Cybercrime,
Fraud Management & Cybercrime,
Social Engineering
Skepticism Surrounds Announcement from Cybercriminal Group
A group of teenage hackers, known for targeting airlines, insurance firms, and casinos in both the United Kingdom and United States, has announced the cessation of their activities. Their declaration raises eyebrows within the cybersecurity community, especially given their previous high-profile exploits.
The group, identified as Scattered Lapsus$, posted a somewhat unclear message on their communication channel, declaring their intent to “go dark” after a reported 72 hours of silence. Notably, they recently targeted British automaker Jaguar Land Rover, disrupting the company’s global operations.
In their party statement, the group claimed, “We LAPSUS$, Trihash, Yurosh, Yaxsh, WyTroZz, N3z0x, Nitroz, TOXIQUEROOT, Prosox, Pertinax, Kurosh, Clown, IntelBroker, Scattered Spider, Yukari, and others, have decided to go dark. Our objectives have been fulfilled, and now it is time to say goodbye.”
Scattered Lapsus$ alleges to have successfully breached Google on multiple occasions, as well as undermining the security framework of firms like Salesforce and CrowdStrike. They further threatened to disclose sensitive data from luxury brands and airlines, though they insist that future data leaks do not indicate active operations.
This group is part of a decentralized hacking collective referred to as “The Community” or “The Com,” which has been implicated in attacks against over 130 corporations, including MGM Resorts, Clorox, and cryptocurrency exchange Coinbase. Their modus operandi revolves around tactics such as SIM-swapping and phishing, often impersonating IT personnel to bypass multi-factor authentication.
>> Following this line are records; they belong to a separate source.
import Summits.ResolutionOfSingularities.ResolutionOfSingularities.Theorems.MarkedTransferCampaignW46StringReading
import Summits.ResolutionOfSingularities.ResolutionOfSingularities.Theorems.MarkedTransferCampaignW46ThreefoldsMonotone
import HarnessLib

/-!
# [OURS · L1 W4.6] The termination reductions PROVED ONCE FOR EVERY STRING READING `σ` (whole-∇; component-wise ∇-centred
# in a regime of bounded dimension) — OUR MEASURE v2, monotone off-centre shape (proofs)

Cell res-hironaka, LADDER-RESOLUTION rung L (D-0089), slot W4.6; seat res-L1-s46-pv-3 (gen 2). Host route MarkedTransfer,
host item `HypersurfaceOrderReductionDimLeThree` (stmt-16156); `--kind proof --supports` it. Companion of the statement module
`MarkedTransferCampaignW46StringReading` (string readings `σ`, the five reading-generic shapes) and of `…ThreefoldsMeasure` /
`…ThreefoldsMonotone` (the component measure, the stalling lemma).

HONEST FRAMING. Everything below is OURS: pure logic over the campaign shapes plus the tree's order theory, topology and
blow-up library; NOTHING here is a statement of H. Hironaka's manuscript (2017-03-23, [Hironaka2017]) and nothing asserts
that any statement of it holds. All shapes are HYPOTHESES. AI review is weaker than expert review.

## What

For ANY string reading `σ` of the résumés of `N` (in particular (M) `readingM` and (M⁺) `readingMSucc`):
* WHOLE-∇: `σ.DecreaseShape → σ.StopsShape → σ.TopSingShape → σ.MonotoneShape → TerminatesWhole N Rd Rg`
  (`StringReading.terminatesWhole_of_shapes`) — the top `σ`-strings strictly decrease along a whole-∇ run under the length
  bound `σ.len (R 0)` (tree `InvStringOrder.lexLT_no_infinite_descent_of_length_le`).
* COMPONENT-WISE (registered ∇-centred shape), regime inside `dimLE d`:
  `σ.DecreaseShape → σ.PrefixShape → σ.StopsShape → σ.TopSingShape → σ.MonotoneShape → TerminatesNabla N Rd Rg`
  (`StringReading.terminatesNabla_of_shapes`) — OUR MEASURE v2 (padded top `σ`-string, `compMeasure d ∇(E_k)`) with the
  Dershowitz–Manna order on the second coordinate (`isDershowitzMannaLT_compMeasure`, `no_stalling_descent_wf`).
The (M) theorems of `…ThreefoldsMonotone` / `…ThreefoldsPadded` are the instances `σ = readingM`; the (M⁺) rung (ii) is
assembled in `MarkedTransferCampaignW46ThreefoldsSucc`.

References: `…StringReading`; Threefolds.lean v4/v5; `…ThreefoldsMeasure` (p484132), `…ThreefoldsMonotone` (p484419),
`…ThreefoldsPadded` (p481859); shared module v4 (p479675) + anchors v3 (p480427). [BaaderNipkow1998] §2.4 via
`InvStringOrder`; [DershowitzManna1979] via Mathlib; de Jong 1996 4.27 via `Resolution.componentsIn` [deJong1996].
H. Hironaka, ms. 2017-03-23, Th. 16.6 p.84, §16.3 p.87 — scope only, under adjudication, not cited as fact. [Hironaka2017]
-/

noncomputable section
import Summits.Ventures.YMGap.RobustBall.RowsSUN
import Summits.Ventures.YMGap.RobustBall.RowsSU3Certified
import HarnessLib

/-!
# Venture YMGap, track Y2 ROBUST-BALL — HYPOTHESIS-FREE `SU(3)` rows of the `ℤ⁴` single-link ball theorem (the class-K baseline under
# `RowsSU3Certified`): p2's all-`N` Bakry–Émery pair door at `N = 3`

HONEST FRAMING.  Venture file of the cell `pub-ymgap` (QuantumFields programme), seat engine-2 (g6).  Strong-coupling LATTICE statements only
(`SU(3)` lattice Yang–Mills on `ℤ⁴` plus a link perturbation in the tier-1 ball; 't Hooft coupling `β_W/9`): `MassGapOnBallZd 4 3 (β_W/9) (2ε) ε R`
= every member has a unique, exponentially clustering DLR state, for every range `R`.  Nothing about the continuum, weak coupling, or Clay.
HYPOTHESIS-FREE (class K): kernel arithmetic over p2's `RobustBallSUN.suN_massGapOnBallZd_bakryEmery_dim4` (every `N ≥ 2`; row value
`18|β|e^{ε₀}/(1/2 − 6|β|) + e^{ε₀/2}ε₁/√(N(1/2 − 6|β|))`) at `N = 3`, i.e. in Wilson units `ρ = 2β_W e^{2ε}/(1/2 − 2β_W/3) + e^{ε}ε/√(3(1/2 − 2β_W/3))`,
certified with `e^x ≤ T(x) = 1 + x + x²/2 + x³/6 + (5/96)x⁴` and a rational majorant `s₀ ≥ 1/√(3(1/2 − 2β_W/3))`.
ROWS (class K): `(β⋆_W, ε) = (1/10, .23) (1/8, .16) (1/6, .05)` (Wilson threshold of this door `β_W = 3/16`, Shen–Zhu–Zhu's) — versus the rows ON
THE CERTIFIED PAIR (`RowsSU3Certified`, class K × C…): `(1/10, .347) (1/8, .299) (1/6, .230)`, threshold `5/14`.  What the certificates buy.
-/

noncomputable section

open MeasureTheory ProbabilityTheory Real
open Summit.Ventures.YMGap.RobustBall (MassGapOnBallZd)
open Summit.Ventures.YMGap.RobustBallSUN (suN_massGapOnBallZd_bakryEmery_dim4)

namespace Summit.Ventures.YMGap.RobustBallSU3

/-- **HYPOTHESIS-FREE `SU(3)`, `d = 4`, `ℤ⁴` ball row schema** (Bakry–Émery pair, p2's all-`N` door at `N = 3`): `0 ≤ β_W < 3/4`, `0 ≤ ε ≤ 1/2`,
a rational `s₀ ≥ 0` with `s₀²·3(1/2 − 2β_W/3) ≥ 1`, and the certificate `T(2ε)·2β_W/(1/2 − 2β_W/3) + T(ε)·ε·s₀ < 1` give
`MassGapOnBallZd 4 3 (β_W/9) (2ε) ε R`. [cite: arXiv220412737, Lemma 4.1 and Rem. 1.3] -/
theorem su3_freeZdRow (R : ℝ) {βW ε s₀ : ℝ} (hβ0 : 0 ≤ βW) (hβ : βW < 3 / 4) (hε0 : 0 ≤ ε) (hε1 : ε ≤ 1 / 2) (hs0 : 0 ≤ s₀)
    (hs : 1 ≤ s₀ ^ 2 * (3 * (1 / 2 - 2 * βW / 3)))
    (hcert : (1 + 2 * ε + (2 * ε) ^ 2 / 2 + (2 * ε) ^ 3 / 6 + 5 / 96 * (2 * ε) ^ 4) * (2 * βW / (1 / 2 - 2 * βW / 3)) +
      (1 + ε + ε ^ 2 / 2 + ε ^ 3 / 6 + 5 / 96 * ε ^ 4) * ε * s₀ < 1) :
    MassGapOnBallZd 4 3 (βW / 9) (2 * ε) ε R := by
  have habs : |βW / 9| = βW / 9 := abs_of_nonneg (by positivity)
  have hden : 0 < 1 / 2 - 2 * βW / 3 := by linarith
  have h3 : ((3 : ℕ) : ℝ) = 3 := by norm_num
  refine suN_massGapOnBallZd_bakryEmery_dim4 (N := 3) (by norm_num) R (by rw [habs]; linarith) ?_
  rw [habs, h3, show 2 * ε / 2 = ε by ring, show 6 * (βW / 9) = 2 * βW / 3 by ring]
  -- the square-root factor: `1/√(3(1/2 − 2β_W/3)) ≤ s₀`
  have hq : 0 < 3 * (1 / 2 - 2 * βW / 3) := by linarith
  have hsqrt : 0 < Real.sqrt (3 * (1 / 2 - 2 * βW / 3)) := Real.sqrt_pos.2 hq
  have hinv : 1 / Real.sqrt (3 * (1 / 2 - 2 * βW / 3)) ≤ s₀ := by
    rw [div_le_iff₀ hsqrt]
    have h1 : 1 ≤ s₀ * Real.sqrt (3 * (1 / 2 - 2 * βW / 3)) := by
      have hsq : (s₀ * Real.sqrt (3 * (1 / 2 - 2 * βW / 3))) ^ 2 = s₀ ^ 2 * (3 * (1 / 2 - 2 * βW / 3)) := by
        rw [mul_pow, Real.sq_sqrt hq.le]
      nlinarith [mul_nonneg hs0 hsqrt.le]
    linarith
  have hT2 := exp_le_taylor4 (x := 2 * ε) (by linarith) (by linarith)
  have hT1 := exp_le_taylor4 (x := ε) hε0 (by linarith)
  have hA : 18 * (βW / 9) * exp (2 * ε) / (1 / 2 - 2 * βW / 3) ≤
      (1 + 2 * ε + (2 * ε) ^ 2 / 2 + (2 * ε) ^ 3 / 6 + 5 / 96 * (2 * ε) ^ 4) * (2 * βW / (1 / 2 - 2 * βW / 3)) := by
    rw [show 18 * (βW / 9) * exp (2 * ε) / (1 / 2 - 2 * βW / 3) = exp (2 * ε) * (2 * βW / (1 / 2 - 2 * βW / 3)) by ring]
    exact mul_le_mul_of_nonneg_right hT2 (by positivity)
  have hB : exp ε * ε / Real.sqrt (3 * (1 / 2 - 2 * βW / 3)) ≤ (1 + ε + ε ^ 2 / 2 + ε ^ 3 / 6 + 5 / 96 * ε ^ 4) * ε * s₀ := by
    rw [show exp ε * ε / Real.sqrt (3 * (1 / 2 - 2 * βW / 3)) = exp ε * ε * (1 / Real.sqrt (3 * (1 / 2 - 2 * βW / 3))) by ring]
    exact mul_le_mul (mul_le_mul_of_nonneg_right hT1 hε0) hinv (by positivity) (by positivity)
  linarith

/-- HYPOTHESIS-FREE `SU(3)`, `d = 4`: `(β⋆_W, ε) = (1/10, 0.23)` — `MassGapOnBallZd 4 3 ((1/10)/9) 0.46 0.23 R` (class K; on the certified pair: `0.347`). [folklore] -/
theorem su3_freeZdRow_1_10 (R : ℝ) : MassGapOnBallZd 4 3 ((1 / 10 : ℝ) / 9) (2 * (23 / 100)) (23 / 100) R :=
  su3_freeZdRow R (s₀ := 8771 / 10000) (by norm_num) (by norm_num) (by norm_num) (by norm_num) (by norm_num) (by norm_num) (by norm_num)

/-- HYPOTHESIS-FREE `SU(3)`, `d = 4`: `(1/8, 0.16)` (class K; on the certified pair: `0.299`). [folklore] -/
theorem su3_freeZdRow_1_8 (R : ℝ) : MassGapOnBallZd 4 3 ((1 / 8 : ℝ) / 9) (2 * (4 / 25)) (4 / 25) R :=
  su3_freeZdRow R (s₀ := 8945 / 10000) (by norm_num) (by norm_num) (by norm_num) (by norm_num) (by norm_num) (by norm_num) (by norm_num)

/-- HYPOTHESIS-FREE `SU(3)`, `d = 4`: `(1/6, 0.05)` (class K; on the certified pair: `0.230`). [folklore] -/
theorem su3_freeZdRow_1_6 (R : ℝ) : MassGapOnBallZd 4 3 ((1 / 6 : ℝ) / 9) (2 * (1 / 20)) (1 / 20) R :=
  su3_freeZdRow R (s₀ := 9259 / 10000) (by norm_num) (by norm_num) (by norm_num) (by norm_num) (by norm_num) (by norm_num) (by norm_num)

/-- Numbers: the door's Wilson threshold `2β_W/(1/2 − 2β_W/3) = 1` at `β_W = 3/16` (Shen–Zhu–Zhu's `SU(N)` value in Wilson units for `N = 3`);
the square-root majorants `0.8771² · 1.3 ≥ 1`, `0.8945² · 1.25 ≥ 1`, `0.9259² · (7/6) ≥ 1`. [folklore] -/
theorem su3_freeZdRows_numbers :
    (2 : ℝ) * (3 / 16) / (1 / 2 - 2 * (3 / 16) / 3) = 1 ∧ (1 : ℝ) ≤ 0.8771 ^ 2 * 1.3 ∧ (1 : ℝ) ≤ 0.8945 ^ 2 * 1.25 ∧
      (1 : ℝ) ≤ 0.9259 ^ 2 * (7 / 6) := by
  norm_num

end Summit.Ventures.YMGap.RobustBallSU3

end
/-- `∂_v (c(·) u)(x) = Dc(x)(v)(u)` for a differentiable family of continuous linear maps.
[folklore] -/
theorem hasFDerivAt_clm_apply_const {c : E → F →L[ℝ] F'} {c' : E →L[ℝ] F →L[ℝ] F'} {x : E}
    (hc : HasFDerivAt c c' x) (u : F) :
    HasFDerivAt (fun y ↦ c y u) (c'.flip u) x := by
  have h := hc.clm_apply (hasFDerivAt_const u x)
  simpa using h

/-- `fderiv` form of `hasFDerivAt_clm_apply_const`. [folklore] -/
theorem fderiv_clm_apply_const {c : E → F →L[ℝ] F'} {x : E} (hc : DifferentiableAt ℝ c x)
    (u : F) (v : E) : fderiv ℝ (fun y ↦ c y u) x v = fderiv ℝ c x v u := by
  rw [(hasFDerivAt_clm_apply_const hc.hasFDerivAt u).fderiv]
  rfl

/-- Differentiability of `y ↦ c y u`. [folklore] -/
theorem differentiableAt_clm_apply_const {c : E → F →L[ℝ] F'} {x : E}
    (hc : DifferentiableAt ℝ c x) (u : F) : DifferentiableAt ℝ (fun y ↦ c y u) x :=
  (hasFDerivAt_clm_apply_const hc.hasFDerivAt u).differentiableAt

end Helpers

/-! ### Smooth, symmetric, nondegenerate components on an open set -/

/-- The components `G : E → (E →L E →L ℝ)` of a pseudo-Riemannian metric on the open set
`V ⊆ E`: `G` is `C^∞` on `V`, and at every point of `V` the bilinear form `G x` is symmetric and
invertible (as a map `E → E*`; in finite dimension this is nondegeneracy,
`isInvertible_of_nondegenerate`). O'Neill 1983, Ch. 3, Def. 3.1 and Lemma 3.4 (a metric tensor
in coordinates: `g_{ij}` smooth, symmetric, with invertible matrix). [cite: ONeill1983, Ch. 3, Def. 3.1] -/
structure IsMetricOn (G : E → E →L[ℝ] E →L[ℝ] ℝ) (V : Set E) : Prop where
  isOpen : IsOpen V
  contDiffOn : ContDiffOn ℝ ∞ G V
  symm : ∀ x ∈ V, ∀ v w : E, G x v w = G x w v
  isInvertible : ∀ x ∈ V, (G x).IsInvertible
/-- **The key square for the inverse**: `(F⁻¹)_w ∘ b_* = γ_{inverse 2-cell} ∘ (F⁻¹ b)_* ∘ (F⁻¹)_e`
(edge group of `X` re-indexed along `F⁻¹ (edgeOf b) = edgeOf (F⁻¹ b)`).
[cite: MochizukiSemiAnbd2006, Rmk 2.4.2 p.26] -/
theorem inverseHV_brHom (b : Y.graph.Branch) (w : Y.graph.Vertex) (h : Y.graph.abuts b = some w)
    (y : Y.Ge (Y.graph.edgeOf b)) :
    F.inverseHV hlt w (Y.brHom b w h y) =
      F.inverseθ hlt θ b w h *
        X.brHom ((inv (C := SemiGraph.{u}) F.base).branchMap b) ((inv (C := SemiGraph.{u}) F.base).vertexMap w)
          ((inv (C := SemiGraph.{u}) F.base).abuts_branchMap b w h)
          (X.castGe ((inv (C := SemiGraph.{u}) F.base).edgeOf_branchMap b).symm
            (F.inverseHE hlt (Y.graph.edgeOf b) y)) *
        (F.inverseθ hlt θ b w h)⁻¹ := by
  -- `F_e` of the re-indexed `(F⁻¹)_e y` is `y`, transported
  have hy : Y.castGe ((F.base.edgeOf_branchMap ((inv (C := SemiGraph.{u}) F.base).branchMap b)).symm.trans
      (congrArg Y.graph.edgeOf (SemiGraph.branchMap_inv_branchMap F.base b)))
      (F.hE _ (X.castGe ((inv (C := SemiGraph.{u}) F.base).edgeOf_branchMap b).symm
        (F.inverseHE hlt (Y.graph.edgeOf b) y))) = y := by
    rw [hE_castGe, hE_inverseHE, castGe_castGe, castGe_castGe]
    exact castGe_rfl Y _ y
  -- the square of `F` at `F⁻¹ b`, transported to `w`
  have hc := θ.comm_cast ((inv (C := SemiGraph.{u}) F.base).branchMap b)
    ((inv (C := SemiGraph.{u}) F.base).vertexMap w) ((inv (C := SemiGraph.{u}) F.base).abuts_branchMap b w h)
    (SemiGraph.branchMap_inv_branchMap F.base b) (SemiGraph.vertexMap_inv_vertexMap F.base w) h
    (X.castGe ((inv (C := SemiGraph.{u}) F.base).edgeOf_branchMap b).symm (F.inverseHE hlt (Y.graph.edgeOf b) y))
  rw [hy] at hc
  have hc' : Y.brHom b w h y =
      (Y.castGv (SemiGraph.vertexMap_inv_vertexMap F.base w) (θ.θ ((inv (C := SemiGraph.{u}) F.base).branchMap b)
        ((inv (C := SemiGraph.{u}) F.base).vertexMap w) ((inv (C := SemiGraph.{u}) F.base).abuts_branchMap b w h)))⁻¹ *
      Y.castGv (SemiGraph.vertexMap_inv_vertexMap F.base w) (F.hV _
        (X.brHom ((inv (C := SemiGraph.{u}) F.base).branchMap b) ((inv (C := SemiGraph.{u}) F.base).vertexMap w)
          ((inv (C := SemiGraph.{u}) F.base).abuts_branchMap b w h)
          (X.castGe ((inv (C := SemiGraph.{u}) F.base).edgeOf_branchMap b).symm
            (F.inverseHE hlt (Y.graph.edgeOf b) y)))) *
      Y.castGv (SemiGraph.vertexMap_inv_vertexMap F.base w) (θ.θ ((inv (C := SemiGraph.{u}) F.base).branchMap b)
        ((inv (C := SemiGraph.{u}) F.base).vertexMap w) ((inv (C := SemiGraph.{u}) F.base).abuts_branchMap b w h)) := by
    rw [hc]; group
  rw [hc', map_mul, map_mul, inverseHV_castGv_hV, inverseθ, map_inv, inv_inv]

/-- **The inverse morphism** `F⁻¹ : Y → X` of an isomorphism of profinite presentations (base
`inv F.base`, constituents `F_v⁻¹`, `F_e⁻¹` transported, 2-cells from those of `F`).
[cite: MochizukiSemiAnbd2006, Def 2.2(ii) p.24] -/
abbrev inverse : Hom Y X where
  base := inv (C := SemiGraph.{u}) F.base
  hV := F.inverseHV hlt
  hE := F.inverseHE hlt
  comm b w h := ⟨F.inverseθ hlt F.chosenConjugators b w h, fun y => by
    rw [F.inverseHV_brHom hlt F.chosenConjugators b w h y,
      eqRec_eq_castGe ((inv (C := SemiGraph.{u}) F.base).edgeOf_branchMap b)]⟩

/-- The underlying morphism of semi-graphs of the inverse (definitional). [cite: MochizukiSemiAnbd2006, §1 p.11] -/
theorem inverse_base : (F.inverse hlt).base = inv (C := SemiGraph.{u}) F.base := rfl

/-- The vertex homomorphisms of the inverse (definitional). [cite: MochizukiSemiAnbd2006, Def 2.2(ii) p.24] -/
theorem inverse_hV (w : Y.graph.Vertex) : (F.inverse hlt).hV w = F.inverseHV hlt w := rfl

/-- The edge homomorphisms of the inverse (definitional). [cite: MochizukiSemiAnbd2006, Def 2.2(ii) p.24] -/
theorem inverse_hE (e : Y.graph.Edge) : (F.inverse hlt).hE e = F.inverseHE hlt e := rfl

/-- The underlying morphism of semi-graphs of the inverse is an isomorphism. [cite: MochizukiSemiAnbd2006, §1 p.11] -/
instance isIso_inverse_base : IsIso (C := SemiGraph.{u}) (F.inverse hlt).base := by
  change IsIso (inv (C := SemiGraph.{u}) F.base); infer_instance

/-- The inverse is locally trivial. [cite: MochizukiSemiAnbd2006, Def 2.2(ii) p.24] -/
theorem inverse_isLocallyTrivial : (F.inverse hlt).IsLocallyTrivial :=
  ⟨F.inverseHV_bijective hlt, F.inverseHE_bijective hlt⟩

/-- **The inverse family of 2-cells** of `F⁻¹` attached to a family `θ` of 2-cells of `F`.
[cite: MochizukiSemiAnbd2006, Rmk 2.4.2 p.26] -/
def inverseConjugators : (F.inverse hlt).ConjugatorFamily where
  θ := F.inverseθ hlt θ
  spec b w h y := by
    change F.inverseθ hlt θ b w h * X.brHomAt ((inv (C := SemiGraph.{u}) F.base).branchMap b) ((inv (C := SemiGraph.{u}) F.base).vertexMap w)
        ((inv (C := SemiGraph.{u}) F.base).abuts_branchMap b w h) _ ((inv (C := SemiGraph.{u}) F.base).edgeOf_branchMap b)
        (F.inverseHE hlt (Y.graph.edgeOf b) y) * (F.inverseθ hlt θ b w h)⁻¹ =
      F.inverseHV hlt w (Y.brHom b w h y)
    rw [brHomAt_apply, eqRec_eq_castGe ((inv (C := SemiGraph.{u}) F.base).edgeOf_branchMap b),
      F.inverseHV_brHom hlt θ b w h y]

/-- The inverse 2-cells (definitional). [cite: MochizukiSemiAnbd2006, Rmk 2.4.2 p.26] -/
@[simp] theorem inverseConjugators_θ (b : Y.graph.Branch) (w : Y.graph.Vertex)
    (h : Y.graph.abuts b = some w) : (F.inverseConjugators hlt θ).θ b w h = F.inverseθ hlt θ b w h := rfl

end Hom

end ProfiniteSemiGraph

end Literature.AnabelianGeometry.SemiGraphs

end
import Summits.ResolutionOfSingularities.ResolutionOfSingularities.Theorems.RadicialJungCleanModelsCleanLU3DimThreeCentre
import HarnessLib

/-!
# Crux stmt-ResolutionOfSingularities-15917 (`RadicialJung.CleanModels`), skeleton `Sketch` rev 13: the registered stub
# `stub_cleanLU3_of_frame` — PROVED

The stub (registered on stmt-15917 by `Cruxes/CleanModels/Lines/Sketch.lean` rev 13): Cossart–Piltant's (S,h,E)-frame
(the registered consumer shape `stub_cp2019Thm15iFrame` of INPUTS row F-CP15-frame, taken as the hypothesis `hF`) gives
CLEAN LOCAL UNIFORMIZATION at every valuation of a function field `K/k` of characteristic `p` whose centre on a regular affine
model `A` of dimension `≤ 3` has a 3-dimensional local ring, for every `g₀ ∈ K ∖ K^p`.  This is exactly
`cleanLU_of_frame_of_dimThreeCentre` (`RadicialJungCleanModelsCleanLU3DimThreeCentre.lean`, p659057) with the stub's binder
order (the dimension bound on `A` is not used).  Nothing here proves resolution in characteristic `p`; the dim-3 slice of the
crux still owes `stub_cp2019Thm15iFrame` (a printed theorem, to be typed) and `stub_cleanPatching3` (not in print).
-/

noncomputable section

set_option linter.dupNamespace false

open IsLocalRing Polynomial
open Literature.AlgebraicGeometry.Resolution

namespace Summit.ResolutionOfSingularities.ResolutionOfSingularities.Theorems.RadicialJung.CleanModels

/-- **Registered stub `stub_cleanLU3_of_frame` (skeleton `Sketch` rev 13 of crux stmt-15917), proved**: the frame gives
clean local uniformization at 3-dimensional centres. [folklore] -/
theorem stub_cleanLU3_of_frame
    (hF : ∀ (p : ℕ), p.Prime →
      ∀ (S : Type) [CommRing S] [IsRegularLocalRing S],
        IsExcellentRing S → ringKrullDim S = 3 → CharP S p →
      ∀ (K : Type) [Field K] [Algebra S K] [IsFractionRing S K] (f : S),
        (∀ c : K, c ^ p ≠ algebraMap S K f) →
      ∀ (O : ValuationSubring K), (algebraMap S K).range ≤ O.toSubring →
        (∀ s ∈ IsLocalRing.maximalIdeal S, O.valuation (algebraMap S K s) < 1) →
      ∃ (n : ℕ) (B : ℕ → Subring K) (g : ℕ → K),
        B 0 = locAtCentre (algebraMap S K).range O ∧ g 0 = algebraMap S K f ∧
        (∀ i ≤ n, B i ≤ O.toSubring ∧ IsRegularLocalRing (B i) ∧ g i ∈ B i) ∧
        (∀ i < n, ∃ P : Ideal (B i), IsRegularLocalRing ((B i) ⧸ P) ∧
          IsLocalBlowupAlong O (B i) P (B (i + 1)) ∧
          ∃ c d : K, c ≠ 0 ∧ g (i + 1) = c ^ p * g i + d ^ p) ∧
        ∀ hg : g n ∈ B n, IsRegularLocalRing (AdjoinRoot (Polynomial.X ^ p - Polynomial.C (⟨g n, hg⟩ : B n)))) :
    ∀ (p : ℕ), p.Prime →
    ∀ (k : Type) [Field k] [CharP k p] (K : Type) [Field K] [Algebra k K]
      (O : ValuationSubring K) (A : Subalgebra k K), A.toSubring ≤ O.toSubring → A.FG → IsFractionRing A K →
      ringKrullDim A ≤ 3 → IsRegularLocalRing (locAtCentre A.toSubring O) →
      ringKrullDim (locAtCentre A.toSubring O) = 3 →
      ∀ g₀ : K, (∀ c : K, c ^ p ≠ g₀) →
      ∃ (A' : Subalgebra k K), A'.toSubring ≤ O.toSubring ∧ A ≤ A' ∧ A'.FG ∧
        ∃ (_ : IsRegularLocalRing (locAtCentre A'.toSubring O)) (c : Fin p → K), (∃ j : Fin p, (j : ℕ) ≠ 0 ∧ c j ≠ 0) ∧
          ((∃ (d m : ℕ) (hmd : m ≤ d) (t : Fin d → ↥(locAtCentre A'.toSubring O)) (a : Fin m → ℕ) (u : ↥(locAtCentre A'.toSubring O)), IsUnit u ∧
              Ideal.span (Set.range t) = IsLocalRing.maximalIdeal ↥(locAtCentre A'.toSubring O) ∧
              ringKrullDim ↥(locAtCentre A'.toSubring O) = (d : WithBot ℕ∞) ∧ 0 < m ∧ (∀ i, ¬ p ∣ a i) ∧
              (∑ j : Fin p, c j ^ p * g₀ ^ (j : ℕ)) = (u : K) * ∏ i : Fin m, ((t (Fin.castLE hmd i) : ↥(locAtCentre A'.toSubring O)) : K) ^ (a i)) ∨
            (∃ u : ↥(locAtCentre A'.toSubring O), IsUnit u ∧ (∑ j : Fin p, c j ^ p * g₀ ^ (j : ℕ)) = (u : K) ∧
              ∀ c' : ↥(locAtCentre A'.toSubring O), u - c' ^ p ∉ IsLocalRing.maximalIdeal ↥(locAtCentre A'.toSubring O)) ∨
            (∃ s c' : ↥(locAtCentre A'.toSubring O), (∑ j : Fin p, c j ^ p * g₀ ^ (j : ℕ)) = (s : K) ∧
              s - c' ^ p ∈ IsLocalRing.maximalIdeal ↥(locAtCentre A'.toSubring O) ∧
              s - c' ^ p ∉ IsLocalRing.maximalIdeal ↥(locAtCentre A'.toSubring O) ^ 2)) := by
  intro p hp k _ _ K _ _ O A hAO hAfg hfrac _ hreg hdim3 g₀ hg₀
  exact cleanLU_of_frame_of_dimThreeCentre hF p hp k K O A hAO hAfg hfrac hreg hdim3 g₀ hg₀

end Summit.ResolutionOfSingularities.ResolutionOfSingularities.Theorems.RadicialJung.CleanModels

end
end Summit.ValiantsHypothesis.ValiantsHypothesis.Theorems.LacunarySymmetroidMatrixDescartes.TropicalCensus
Recently, law enforcement’s increased scrutiny has resulted in arrests linked to these cyber activities. Key group member Noah Michael Urban, aged 20, was sentenced to ten years in federal prison after pleading guilty. In another development, British authorities detained four individuals suspected of involvement in the Marks & Spencer and Co-op breaches, while Canadian law enforcement apprehended Alexander Moucka on charges related to data theft potentially linked to Scattered Spider.
The announced hiatus from operations could signal internal turmoil or a strategic rebranding effort, according to cybersecurity experts. Cian Heasley, a principal consultant at Acumen Cyber, speculated that this move may reflect disagreements on navigating increasing legal risks, which suggests a possible regrouping rather than a conclusive end to their activities.
Christiaan Beek, a senior director at Rapid7, characterized the announcement as likely tactical, intended to diminish visibility while evaluating responses. He cautioned that unless significant indicators of their operational status emerge, such as prolonged silence or the disappearance of known members, the declaration might not accurately reflect their ongoing capabilities.
This situation underscores the evolving landscape of cyber threats and emphasizes the importance of ongoing vigilance among businesses. With tactics employed by groups like Scattered Lapsus$ often falling within categories outlined by the MITRE ATT&CK framework—such as initial access, persistence, and privilege escalation—organizations must focus on strengthening their defenses against the increasingly sophisticated methods employed by these adversaries.